_TASK TO COMPLETE_
Each entry needs to be copied exactly, with nothing left out.

_SUPPLIED ENTRIES_
------------------------------------------------
import Literature.Geometry.Kaehler.HolomorphicLineBundleCechTwist
import Literature.Geometry.Kaehler.HolomorphicLineBundleCechSkyscraper
import Literature.Geometry.Kaehler.HolomorphicLineBundleCechH0
import Literature.Algebra.Homology.NatCochainPencilCount
import HarnessLib

/-!
# Serre's dimension count on a framed cover: a tower of twists with a transversal pencil

Layer `Literature/Geometry/Kaehler`, sequel of `HolomorphicLineBundleCechTwist` (multiplication by a
section of `Hom(L, L')` on the Čech cochains of a framed cover, `mulCochain`) and
`HolomorphicLineBundleCechSkyscraper` (the skyscraper complex `C•(𝔙, L|_Z)`, restriction `toZ`,
`Ȟ^{≥1} = 0 ≠ Ȟ⁰`). J.-P. Serre, *Géométrie algébrique et géométrie analytique* (1956), n° 16
Lemme 8: for a tower of cocycle line bundles `L_m` (`m ∈ ℕ`; `L ⊗ 𝒪(mH)`) on ONE framed cover
`𝔙 = (V_k, frame k)` with two multiplications `t_m, t'_m : 𝒪(L_m) → 𝒪(L_{m+1})` (the sections
`1` and `s` of `𝒪(H)`) and the finite set `Z` of common zeros of their coordinates, the MEMBERWISE
analytic facts

* `{t ≠ 0}` is dense in the members (identity principle ⟹ `t` injective on cochains),
* `(t, t')` is a regular pair on every `V_J` (`t' f = t g ⟹ t ∣ f`),
* a holomorphic function on `V_J` vanishing on `Z ∩ V_J` lies in `(t, t') 𝒪(V_J)`, and `t, t'`
  vanish on `Z`,
* every function on the finite set `Z ∩ V_J` is the restriction of a holomorphic function on `V_J`,

packaged as `HolomorphicLineBundle.TwistPencil`, make the Čech complexes `C•(𝔙, 𝒪(L_m))` a
pencil tower in the sense of `NatCochain.PencilTower` (`TwistPencil.pencilTower`: curve level
`= coker t`, point level `= coker t' mod t ≅ C•(𝔙, L|_Z)`), whence — with the Cartan–Serre
finiteness of `Ȟ^q(𝔙, 𝒪(L_m))` as the remaining input —

* `TwistPencil.exists_pos_finrank_cohomology_zero`: `Ȟ⁰(𝔙, 𝒪(L_{m+1})) ≠ 0` for some `m`, and
  `TwistPencil.exists_lt_finrank_cohomology_zero` (unbounded);
* `TwistPencil.exists_h0_pos`: for a COVERING framed cover, `h⁰(M, L_{m+1}) > 0` for some `m`
  (`Ȟ⁰ = Γ`, `HolomorphicLineBundleCechH0`), i.e. some twist has a section which is not identically
  zero (`exists_zeroSet_ne_univ_of_h0_pos`).

Everything is proved. The memberwise facts are theorems of the tree on the chart-convex members of
the nested Leray covers (`TransversalPairChart`, `HypersurfaceExtensionChart`,
`HolomorphicInterpolation`, `CousinChartConvex`); feeding them, the Bertini pencil
(`BertiniPencilAnalytic.exists_transverse_flag`) and `DolbeaultLerayDatum.finite_cohomologyL`
into this file is the dimension count of Serre's théorème A for line cocycles on a projective
surface (`serre_theoremA_lineCocycle_surface`).

## References

* J.-P. Serre, *Géométrie algébrique et géométrie analytique*, Ann. Inst. Fourier 6 (1956), n° 16
  Lemme 8. [SerreGAGA1956]
* J.-P. Serre, *Faisceaux algébriques cohérents*, Ann. of Math. 61 (1955), n° 81. [SerreFAC1955]
-/

noncomputable section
------------------------------------------------
_ANSWER SECTION_
import Literature.Geometry.Kaehler.HolomorphicLineBundleCechTwist
import Literature.Geometry.Kaehler.HolomorphicLineBundleCechSkyscraper
import Literature.Geometry.Kaehler.HolomorphicLineBundleCechH0
import Literature.Algebra.Homology.NatCochainPencilCount
import HarnessLib

/-!
# Serre's dimension count on a framed cover: a tower of twists with a transversal pencil

Layer `Literature/Geometry/Kaehler`, sequel of `HolomorphicLineBundleCechTwist` (multiplication by a
section of `Hom(L, L')` on the Čech cochains of a framed cover, `mulCochain`) and
`HolomorphicLineBundleCechSkyscraper` (the skyscraper complex `C•(𝔙, L|_Z)`, restriction `toZ`,
`Ȟ^{≥1} = 0 ≠ Ȟ⁰`). J.-P. Serre, *Géométrie algébrique et géométrie analytique* (1956), n° 16
Lemme 8: for a tower of cocycle line bundles `L_m` (`m ∈ ℕ`; `L ⊗ 𝒪(mH)`) on ONE framed cover
`𝔙 = (V_k, frame k)` with two multiplications `t_m, t'_m : 𝒪(L_m) → 𝒪(L_{m+1})` (the sections
`1` and `s` of `𝒪(H)`) and the finite set `Z` of common zeros of their coordinates, the MEMBERWISE
analytic facts

* `{t ≠ 0}` is dense in the members (identity principle ⟹ `t` injective on cochains),
* `(t, t')` is a regular pair on every `V_J` (`t' f = t g ⟹ t ∣ f`),
* a holomorphic function on `V_J` vanishing on `Z ∩ V_J` lies in `(t, t') 𝒪(V_J)`, and `t, t'`
  vanish on `Z`,
* every function on the finite set `Z ∩ V_J` is the restriction of a holomorphic function on `V_J`,

packaged as `HolomorphicLineBundle.TwistPencil`, make the Čech complexes `C•(𝔙, 𝒪(L_m))` a
pencil tower in the sense of `NatCochain.PencilTower` (`TwistPencil.pencilTower`: curve level
`= coker t`, point level `= coker t' mod t ≅ C•(𝔙, L|_Z)`), whence — with the Cartan–Serre
finiteness of `Ȟ^q(𝔙, 𝒪(L_m))` as the remaining input —

* `TwistPencil.exists_pos_finrank_cohomology_zero`: `Ȟ⁰(𝔙, 𝒪(L_{m+1})) ≠ 0` for some `m`, and
  `TwistPencil.exists_lt_finrank_cohomology_zero` (unbounded);
* `TwistPencil.exists_h0_pos`: for a COVERING framed cover, `h⁰(M, L_{m+1}) > 0` for some `m`
  (`Ȟ⁰ = Γ`, `HolomorphicLineBundleCechH0`), i.e. some twist has a section which is not identically
  zero (`exists_zeroSet_ne_univ_of_h0_pos`).

Everything is proved. The memberwise facts are theorems of the tree on the chart-convex members of
the nested Leray covers (`TransversalPairChart`, `HypersurfaceExtensionChart`,
`HolomorphicInterpolation`, `CousinChartConvex`); feeding them, the Bertini pencil
(`BertiniPencilAnalytic.exists_transverse_flag`) and `DolbeaultLerayDatum.finite_cohomologyL`
into this file is the dimension count of Serre's théorème A for line cocycles on a projective
surface (`serre_theoremA_lineCocycle_surface`).

## References

* J.-P. Serre, *Géométrie algébrique et géométrie analytique*, Ann. Inst. Fourier 6 (1956), n° 16
  Lemme 8. [SerreGAGA1956]
* J.-P. Serre, *Faisceaux algébriques cohérents*, Ann. of Math. 61 (1955), n° 81. [SerreFAC1955]
-/

noncomputable section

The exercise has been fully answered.